Tuesday, February 21, 2012

Waiting To Test New Stuff!


I'm getting excited... March 7th my Oatmeal Tea Tree oil soap will be cured enough so I can test a bar and see how I like it!

I launched my Website yesterday and started a Facebook fan page a few days ago and have gotten a lot of people asking about Oatmeal Tea Tree Oil Soap, so I'm anxious to make sure this batch is awesome because I'm sure it will be a best seller :)

Picking up some materials to make some more of the batches I've already got on hand, cause I'm running low on soap inventory already!
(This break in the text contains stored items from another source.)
import Summits.NavierStokesRegularity.NavierStokesRegularity.Theorems.ExtremiserTransienceNearExtremalTransienceSharpForm
import HarnessLib

/-!
# Route `ExtremiserTransience`, crux `NearExtremalTransience` (stmt-NavierStokesRegularity-21883):
# THE CRUX WITHOUT THE ADDITIVE CONSTANT — eventual domination of the log-time mean

`--supports stmt-NavierStokesRegularity-21883`. Author: prover seat `ns-et-p1` (g2), on `…SharpForm`.

`nearExtremalTransience_iff_sharp_eventually`: the crux holds iff there is ONE `θ ∈ [0,1)` such that along every
Type-I singular classical Leray–Hopf rapidly-decaying-datum flow on `[0,T)` every minimal measurable flow-wise
coefficient `k₀` (the stretching efficiency `R(t)`) satisfies, EVENTUALLY as `t ↑ T`,
`∫_0^t k₀²/(T−τ) dτ ≤ (θκ⋆)²·log(T/(T−t))` — no onset, no additive constant, no choice of coefficient or constant
(`κ⋆ = sInf` of the universal depletion constants, spelled out). (`→`: from the sharp onset-zero form with `θ`, the
constant `B` is absorbed by `((1+θ)/2·κ⋆)² − (θκ⋆)² > 0` times `log(T/(T−t)) → ∞`,
`tendsto_log_div_sub_atTop`; `←`: before the eventual time the integral is bounded by its value there, since the
integrand is nonnegative.) Negation, for refuters: the crux FAILS iff for every `θ < 1` some Type-I singular flow has
`∫_0^t R²/(T−τ) > (θκ⋆)² log(T/(T−t))` for times `t` arbitrarily close to `T`.

WHAT THIS IS NOT: no `θ < 1` is proved; the crux, the route and the summit stay open; Navier–Stokes regularity is
NOT proved. [folklore]
-/

noncomputable section

open Set Filter Topology MeasureTheory
open scoped InnerProductSpace RealInnerProductSpace ENNReal NNReal ContDiff
open Literature.Analysis.FluidPDE

namespace Summit.NavierStokesRegularity.NavierStokesRegularity.Theorems

-- the problem directory repeats the summit name (`NavierStokesRegularity/NavierStokesRegularity`)
set_option linter.dupNamespace false

namespace DepletionLadder

/-- `log(T/(T−t)) → +∞` as `t ↑ T` (`T > 0`). [folklore] -/
theorem tendsto_log_div_sub_atTop {T : ℝ} (hT : 0 < T) :
    Tendsto (fun t => Real.log (T / (T - t))) (𝓝[<] T) atTop := by
  have h1 : Tendsto (fun t => T - t) (𝓝[<] T) (𝓝[>] 0) := by
    refine tendsto_nhdsWithin_of_tendsto_nhds_of_eventually_within _ ?_ ?_
    · have : Tendsto (fun t => T - t) (𝓝 T) (𝓝 (T - T)) := (tendsto_const_nhds.sub tendsto_id)
      rw [sub_self] at this
      exact this.mono_left nhdsWithin_le_nhds
    · filter_upwards [self_mem_nhdsWithin] with t ht
      exact sub_pos.2 (mem_Iio.1 ht)
  have h2 : Tendsto (fun t => (T - t)⁻¹) (𝓝[<] T) atTop := tendsto_inv_nhdsGT_zero.comp h1
  have h3 : Tendsto (fun t => T * (T - t)⁻¹) (𝓝[<] T) atTop := h2.const_mul_atTop hT
  have h4 : Tendsto (fun t => T / (T - t)) (𝓝[<] T) atTop :=
    h3.congr fun t => (div_eq_mul_inv T (T - t)).symm
  exact Real.tendsto_log_atTop.comp h4

/-- **Absorbing the additive constant.** If `0 ≤ a < a'` and `F t ≤ a·log(T/(T−t)) + B` on `[0,T)` (`T > 0`), then
eventually as `t ↑ T`, `F t ≤ a'·log(T/(T−t))`. [folklore] -/
theorem eventually_le_of_logMean_bound {F : ℝ → ℝ} {T a a' B : ℝ} (hT : 0 < T) (haa' : a < a')
    (h : ∀ t ∈ Ico 0 T, F t ≤ a * Real.log (T / (T - t)) + B) :
    ∀ᶠ t in 𝓝[<] T, F t ≤ a' * Real.log (T / (T - t)) := by
  have hδ : 0 < a' - a := sub_pos.2 haa'
  filter_upwards [(tendsto_log_div_sub_atTop hT).eventually (eventually_ge_atTop (B / (a' - a))),
    Ioo_mem_nhdsLT hT] with t hLt ht
  have hB : B ≤ (a' - a) * Real.log (T / (T - t)) := by
    rw [div_le_iff₀ hδ] at hLt; linarith
  have := h t ⟨ht.1.le, ht.2⟩
  nlinarith

/-- **Restoring the additive constant.** If `k : ℝ → [0,1]` is measurable, `T > 0`, `0 ≤ a`, and eventually as
`t ↑ T`, `∫_0^t k²/(T−τ) ≤ a·log(T/(T−t))`, then for some `B` the bound `∫_0^t k²/(T−τ) ≤ a·log(T/(T−t)) + B` holds
for ALL `t ∈ [0,T)` (before the eventual time the integral is below its value there). [folklore] -/
theorem logMean_bound_of_eventually {k : ℝ → ℝ} {T a : ℝ} (hkm : Measurable k) (hk01 : ∀ τ, 0 ≤ k τ ∧ k τ ≤ 1)
    (hT : 0 < T) (ha : 0 ≤ a)
    (h : ∀ᶠ t in 𝓝[<] T, ∫ τ in (0 : ℝ)..t, k τ ^ 2 / (T - τ) ≤ a * Real.log (T / (T - t))) :
    ∃ B : ℝ, ∀ t ∈ Ico 0 T, ∫ τ in (0 : ℝ)..t, k τ ^ 2 / (T - τ) ≤ a * Real.log (T / (T - t)) + B := by
  obtain ⟨t₀, ht₀T, hsub⟩ := mem_nhdsLT_iff_exists_Ioo_subset.1 h
  set t₁ : ℝ := max t₀ 0 with ht₁
  have ht₁0 : 0 ≤ t₁ := le_max_right _ _
  have ht₁T : t₁ < T := max_lt ht₀T hT
  set B : ℝ := ∫ τ in (0 : ℝ)..t₁, k τ ^ 2 / (T - τ) with hB
  have hB0 : 0 ≤ B :=
    intervalIntegral.integral_nonneg ht₁0 fun τ hτ => div_nonneg (sq_nonneg _) (by linarith [hτ.2])
  refine ⟨B, fun t ht => ?_⟩
  have hlog0 : 0 ≤ Real.log (T / (T - t)) :=
    Real.log_nonneg ((one_le_div (sub_pos.2 ht.2)).2 (by linarith [ht.1]))
  rcases le_or_gt t t₁ with h1 | h1
  · -- before `t₁`: monotonicity of the integral of a nonnegative function
    have hadd : B = (∫ τ in (0 : ℝ)..t, k τ ^ 2 / (T - τ)) + ∫ τ in t..t₁, k τ ^ 2 / (T - τ) :=
      (intervalIntegral.integral_add_adjacent_intervals
        (intervalIntegrable_coeff_sq_div hkm hk01 ht.1 ht.2)
        (intervalIntegrable_coeff_sq_div hkm hk01 h1 ht₁T)).symm
    have hnn : 0 ≤ ∫ τ in t..t₁, k τ ^ 2 / (T - τ) :=
      intervalIntegral.integral_nonneg h1 fun τ hτ => div_nonneg (sq_nonneg _) (by linarith [hτ.2])
    have hmul : 0 ≤ a * Real.log (T / (T - t)) := mul_nonneg ha hlog0
    linarith
  · -- after `t₁`: the eventual bound
    have ht' : t ∈ Ioo t₀ T := ⟨lt_of_le_of_lt (le_max_left _ _) h1, ht.2⟩
    have := hsub ht'
    simp only [mem_setOf_eq] at this
    linarith

end DepletionLadder

open DepletionLadder

/-- **THE CRUX AS EVENTUAL DOMINATION (no additive constant).** `NearExtremalTransience`
(stmt-NavierStokesRegularity-21883) holds iff there is `θ ∈ [0,1)` such that for every Type-I singular classical
Leray–Hopf rapidly-decaying-datum flow on `[0,T)` and every measurable minimal flow-wise coefficient `k₀ : ℝ → [0,1]`
on `[0,T)` (the stretching efficiency): eventually as `t ↑ T`, `∫_0^t k₀²/(T−τ) ≤ (θκ⋆)²·log(T/(T−t))`,
`κ⋆ = sInf {universal depletion constants}`. (`→`: `nearExtremalTransience_iff_sharp_onsetZero` with `θ`, then
`eventually_le_of_logMean_bound` with `θ' = (1+θ)/2`; `←`: `logMean_bound_of_eventually`, then the onset-zero form.)
[folklore] -/
theorem nearExtremalTransience_iff_sharp_eventually :
    Summit.NavierStokesRegularity.NavierStokesRegularity.Theses.ExtremiserTransience.NearExtremalTransience ↔
    (∃ θ : ℝ, 0 ≤ θ ∧ θ < 1 ∧ ∀ (C ν T : ℝ), 0 < C → 0 < ν → 0 < T → ∀ (u : ℝ → EuclideanSpace ℝ (Fin 3) → EuclideanSpace ℝ (Fin 3)) (p : ℝ → EuclideanSpace ℝ (Fin 3) → ℝ), Literature.Analysis.FluidPDE.IsClassicalNSSolutionOn (Set.Ico 0 T) ν 0 u p → Literature.Analysis.FluidPDE.IsLerayHopfOn T ν 0 (u 0) u → Literature.Analysis.FluidPDE.HasRapidSpatialDecay (u 0) → (∀ᶠ t in 𝓝[<] T, ∀ x, Real.sqrt (T - t) * ‖u t x‖ ≤ C * Real.sqrt ν) → ¬ Literature.Analysis.FluidPDE.HasSmoothExtensionPast ν 0 u T → ∀ k₀ : ℝ → ℝ, Measurable k₀ → (∀ τ, 0 ≤ k₀ τ ∧ k₀ τ ≤ 1) → (∀ t ∈ Set.Ico 0 T, ∀ M : ℝ, (∀ x, ‖u t x‖ ≤ M) → |∫ x, ⟪Literature.Analysis.FluidPDE.curl (u t) x, fderiv ℝ (u t) x (Literature.Analysis.FluidPDE.curl (u t) x)⟫_ℝ| ≤ k₀ t * M * Real.sqrt (∫ x, ‖Literature.Analysis.FluidPDE.curl (u t) x‖ ^ 2) * Real.sqrt (∫ x, Literature.Analysis.FluidPDE.frobeniusNormSq (fderiv ℝ (Literature.Analysis.FluidPDE.curl (u t)) x))) → (∀ t ∈ Set.Ico 0 T, ∀ c : ℝ, 0 ≤ c → (∀ M : ℝ, (∀ x, ‖u t x‖ ≤ M) → |∫ x, ⟪Literature.Analysis.FluidPDE.curl (u t) x, fderiv ℝ (u t) x (Literature.Analysis.FluidPDE.curl (u t) x)⟫_ℝ| ≤ c * M * Real.sqrt (∫ x, ‖Literature.Analysis.FluidPDE.curl (u t) x‖ ^ 2) * Real.sqrt (∫ x, Literature.Analysis.FluidPDE.frobeniusNormSq (fderiv ℝ (Literature.Analysis.FluidPDE.curl (u t)) x))) → k₀ t ≤ c) → ∀ᶠ t in 𝓝[<] T, ∫ τ in (0 : ℝ)..t, k₀ τ ^ 2 / (T - τ) ≤ (θ * (sInf {κ : ℝ | (∀ (v : EuclideanSpace ℝ (Fin 3) → EuclideanSpace ℝ (Fin 3)) (M B : ℝ), ContDiff ℝ (⊤ : ℕ∞) v → Literature.Analysis.FluidPDE.VectorCalculus.IsDivFree v → (∀ x, ‖v x‖ ≤ M) → (∀ x, ‖fderiv ℝ v x‖ ≤ B) → (∫⁻ x, ‖iteratedFDeriv ℝ 0 v x‖ₑ ^ 2 < ⊤) → (∫⁻ x, ‖iteratedFDeriv ℝ 1 v x‖ₑ ^ 2 < ⊤) → (∫⁻ x, ‖iteratedFDeriv ℝ 2 v x‖ₑ ^ 2 < ⊤) → |∫ x, ⟪Literature.Analysis.FluidPDE.curl v x, fderiv ℝ v x (Literature.Analysis.FluidPDE.curl v x)⟫_ℝ| ≤ κ * M * Real.sqrt (∫ x, ‖Literature.Analysis.FluidPDE.curl v x‖ ^ 2) * Real.sqrt (∫ x, Literature.Analysis.FluidPDE.frobeniusNormSq (fderiv ℝ (Literature.Analysis.FluidPDE.curl v) x)))})) ^ 2 * Real.log (T / (T - t))) := by
  have hκpos : 0 < sInf {κ : ℝ | (∀ (v : EuclideanSpace ℝ (Fin 3) → EuclideanSpace ℝ (Fin 3)) (M B : ℝ), ContDiff ℝ (⊤ : ℕ∞) v → Literature.Analysis.FluidPDE.VectorCalculus.IsDivFree v → (∀ x, ‖v x‖ ≤ M) → (∀ x, ‖fderiv ℝ v x‖ ≤ B) → (∫⁻ x, ‖iteratedFDeriv ℝ 0 v x‖ₑ ^ 2 < ⊤) → (∫⁻ x, ‖iteratedFDeriv ℝ 1 v x‖ₑ ^ 2 < ⊤) → (∫⁻ x, ‖iteratedFDeriv ℝ 2 v x‖ₑ ^ 2 < ⊤) → |∫ x, ⟪Literature.Analysis.FluidPDE.curl v x, fderiv ℝ v x (Literature.Analysis.FluidPDE.curl v x)⟫_ℝ| ≤ κ * M * Real.sqrt (∫ x, ‖Literature.Analysis.FluidPDE.curl v x‖ ^ 2) * Real.sqrt (∫ x, Literature.Analysis.FluidPDE.frobeniusNormSq (fderiv ℝ (Literature.Analysis.FluidPDE.curl v) x)))} := lt_trans (by norm_num) sharpDepletion_gt
  constructor
  · intro hNET
    obtain ⟨θ, hθ0, hθ1, H⟩ := nearExtremalTransience_iff_sharp_onsetZero.1 hNET
    refine ⟨(1 + θ) / 2, by linarith, by linarith, ?_⟩
    intro C ν T hC hν hT u p hsol hLH hdec hrate hext k₀ hk₀m hk₀01 hcl hmin
    obtain ⟨B, hB⟩ := H C ν T hC hν hT u p hsol hLH hdec hrate hext k₀ hk₀m hk₀01 hcl hmin
    have hlt : (θ * sInf {κ : ℝ | (∀ (v : EuclideanSpace ℝ (Fin 3) → EuclideanSpace ℝ (Fin 3)) (M B : ℝ), ContDiff ℝ (⊤ : ℕ∞) v → Literature.Analysis.FluidPDE.VectorCalculus.IsDivFree v → (∀ x, ‖v x‖ ≤ M) → (∀ x, ‖fderiv ℝ v x‖ ≤ B) → (∫⁻ x, ‖iteratedFDeriv ℝ 0 v x‖ₑ ^ 2 < ⊤) → (∫⁻ x, ‖iteratedFDeriv ℝ 1 v x‖ₑ ^ 2 < ⊤) → (∫⁻ x, ‖iteratedFDeriv ℝ 2 v x‖ₑ ^ 2 < ⊤) → |∫ x, ⟪Literature.Analysis.FluidPDE.curl v x, fderiv ℝ v x (Literature.Analysis.FluidPDE.curl v x)⟫_ℝ| ≤ κ * M * Real.sqrt (∫ x, ‖Literature.Analysis.FluidPDE.curl v x‖ ^ 2) * Real.sqrt (∫ x, Literature.Analysis.FluidPDE.frobeniusNormSq (fderiv ℝ (Literature.Analysis.FluidPDE.curl v) x)))}) ^ 2 < ((1 + θ) / 2 * sInf {κ : ℝ | (∀ (v : EuclideanSpace ℝ (Fin 3) → EuclideanSpace ℝ (Fin 3)) (M B : ℝ), ContDiff ℝ (⊤ : ℕ∞) v → Literature.Analysis.FluidPDE.VectorCalculus.IsDivFree v → (∀ x, ‖v x‖ ≤ M) → (∀ x, ‖fderiv ℝ v x‖ ≤ B) → (∫⁻ x, ‖iteratedFDeriv ℝ 0 v x‖ₑ ^ 2 < ⊤) → (∫⁻ x, ‖iteratedFDeriv ℝ 1 v x‖ₑ ^ 2 < ⊤) → (∫⁻ x, ‖iteratedFDeriv ℝ 2 v x‖ₑ ^ 2 < ⊤) → |∫ x, ⟪Literature.Analysis.FluidPDE.curl v x, fderiv ℝ v x (Literature.Analysis.FluidPDE.curl v x)⟫_ℝ| ≤ κ * M * Real.sqrt (∫ x, ‖Literature.Analysis.FluidPDE.curl v x‖ ^ 2) * Real.sqrt (∫ x, Literature.Analysis.FluidPDE.frobeniusNormSq (fderiv ℝ (Literature.Analysis.FluidPDE.curl v) x)))}) ^ 2 := by
      have h1 : θ * sInf {κ : ℝ | (∀ (v : EuclideanSpace ℝ (Fin 3) → EuclideanSpace ℝ (Fin 3)) (M B : ℝ), ContDiff ℝ (⊤ : ℕ∞) v → Literature.Analysis.FluidPDE.VectorCalculus.IsDivFree v → (∀ x, ‖v x‖ ≤ M) → (∀ x, ‖fderiv ℝ v x‖ ≤ B) → (∫⁻ x, ‖iteratedFDeriv ℝ 0 v x‖ₑ ^ 2 < ⊤) → (∫⁻ x, ‖iteratedFDeriv ℝ 1 v x‖ₑ ^ 2 < ⊤) → (∫⁻ x, ‖iteratedFDeriv ℝ 2 v x‖ₑ ^ 2 < ⊤) → |∫ x, ⟪Literature.Analysis.FluidPDE.curl v x, fderiv ℝ v x (Literature.Analysis.FluidPDE.curl v x)⟫_ℝ| ≤ κ * M * Real.sqrt (∫ x, ‖Literature.Analysis.FluidPDE.curl v x‖ ^ 2) * Real.sqrt (∫ x, Literature.Analysis.FluidPDE.frobeniusNormSq (fderiv ℝ (Literature.Analysis.FluidPDE.curl v) x)))} < (1 + θ) / 2 * sInf {κ : ℝ | (∀ (v : EuclideanSpace ℝ (Fin 3) → EuclideanSpace ℝ (Fin 3)) (M B : ℝ), ContDiff ℝ (⊤ : ℕ∞) v → Literature.Analysis.FluidPDE.VectorCalculus.IsDivFree v → (∀ x, ‖v x‖ ≤ M) → (∀ x, ‖fderiv ℝ v x‖ ≤ B) → (∫⁻ x, ‖iteratedFDeriv ℝ 0 v x‖ₑ ^ 2 < ⊤) → (∫⁻ x, ‖iteratedFDeriv ℝ 1 v x‖ₑ ^ 2 < ⊤) → (∫⁻ x, ‖iteratedFDeriv ℝ 2 v x‖ₑ ^ 2 < ⊤) → |∫ x, ⟪Literature.Analysis.FluidPDE.curl v x, fderiv ℝ v x (Literature.Analysis.FluidPDE.curl v x)⟫_ℝ| ≤ κ * M * Real.sqrt (∫ x, ‖Literature.Analysis.FluidPDE.curl v x‖ ^ 2) * Real.sqrt (∫ x, Literature.Analysis.FluidPDE.frobeniusNormSq (fderiv ℝ (Literature.Analysis.FluidPDE.curl v) x)))} := mul_lt_mul_of_pos_right (by linarith) hκpos
      have h0 : 0 ≤ θ * sInf {κ : ℝ | (∀ (v : EuclideanSpace ℝ (Fin 3) → EuclideanSpace ℝ (Fin 3)) (M B : ℝ), ContDiff ℝ (⊤ : ℕ∞) v → Literature.Analysis.FluidPDE.VectorCalculus.IsDivFree v → (∀ x, ‖v x‖ ≤ M) → (∀ x, ‖fderiv ℝ v x‖ ≤ B) → (∫⁻ x, ‖iteratedFDeriv ℝ 0 v x‖ₑ ^ 2 < ⊤) → (∫⁻ x, ‖iteratedFDeriv ℝ 1 v x‖ₑ ^ 2 < ⊤) → (∫⁻ x, ‖iteratedFDeriv ℝ 2 v x‖ₑ ^ 2 < ⊤) → |∫ x, ⟪Literature.Analysis.FluidPDE.curl v x, fderiv ℝ v x (Literature.Analysis.FluidPDE.curl v x)⟫_ℝ| ≤ κ * M * Real.sqrt (∫ x, ‖Literature.Analysis.FluidPDE.curl v x‖ ^ 2) * Real.sqrt (∫ x, Literature.Analysis.FluidPDE.frobeniusNormSq (fderiv ℝ (Literature.Analysis.FluidPDE.curl v) x)))} := mul_nonneg hθ0 hκpos.le
      exact pow_lt_pow_left₀ h1 h0 two_ne_zero
    exact eventually_le_of_logMean_bound hT hlt hB
  · rintro ⟨θ, hθ0, hθ1, H⟩
    refine nearExtremalTransience_iff_sharp_onsetZero.2 ⟨θ, hθ0, hθ1, ?_⟩
    intro C ν T hC hν hT u p hsol hLH hdec hrate hext k₀ hk₀m hk₀01 hcl hmin
    exact logMean_bound_of_eventually hk₀m hk₀01 hT (sq_nonneg _)
      (H C ν T hC hν hT u p hsol hLH hdec hrate hext k₀ hk₀m hk₀01 hcl hmin)

end Summit.NavierStokesRegularity.NavierStokesRegularity.Theorems

end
I've got 2 orders to fulfill in the next week, and have some requests for other fragrances, so may pick up some new essential oils while I'm in town today too.

But Ooooh, I just remembered... I ordered a new Silicone Loaf mold, a crinkle soap cutter and a Mitre box so I can cut my soaps a consistent size and they will come out a consistent shape and size! Now I'm anxious... I have to wait until those come in before I can make more soap... AHHHH!!! I could make soap with the mold I've been using, but each bar winds up being vastly different sizes and the mold tends to warp when it's hot so sometimes the shapes are odd...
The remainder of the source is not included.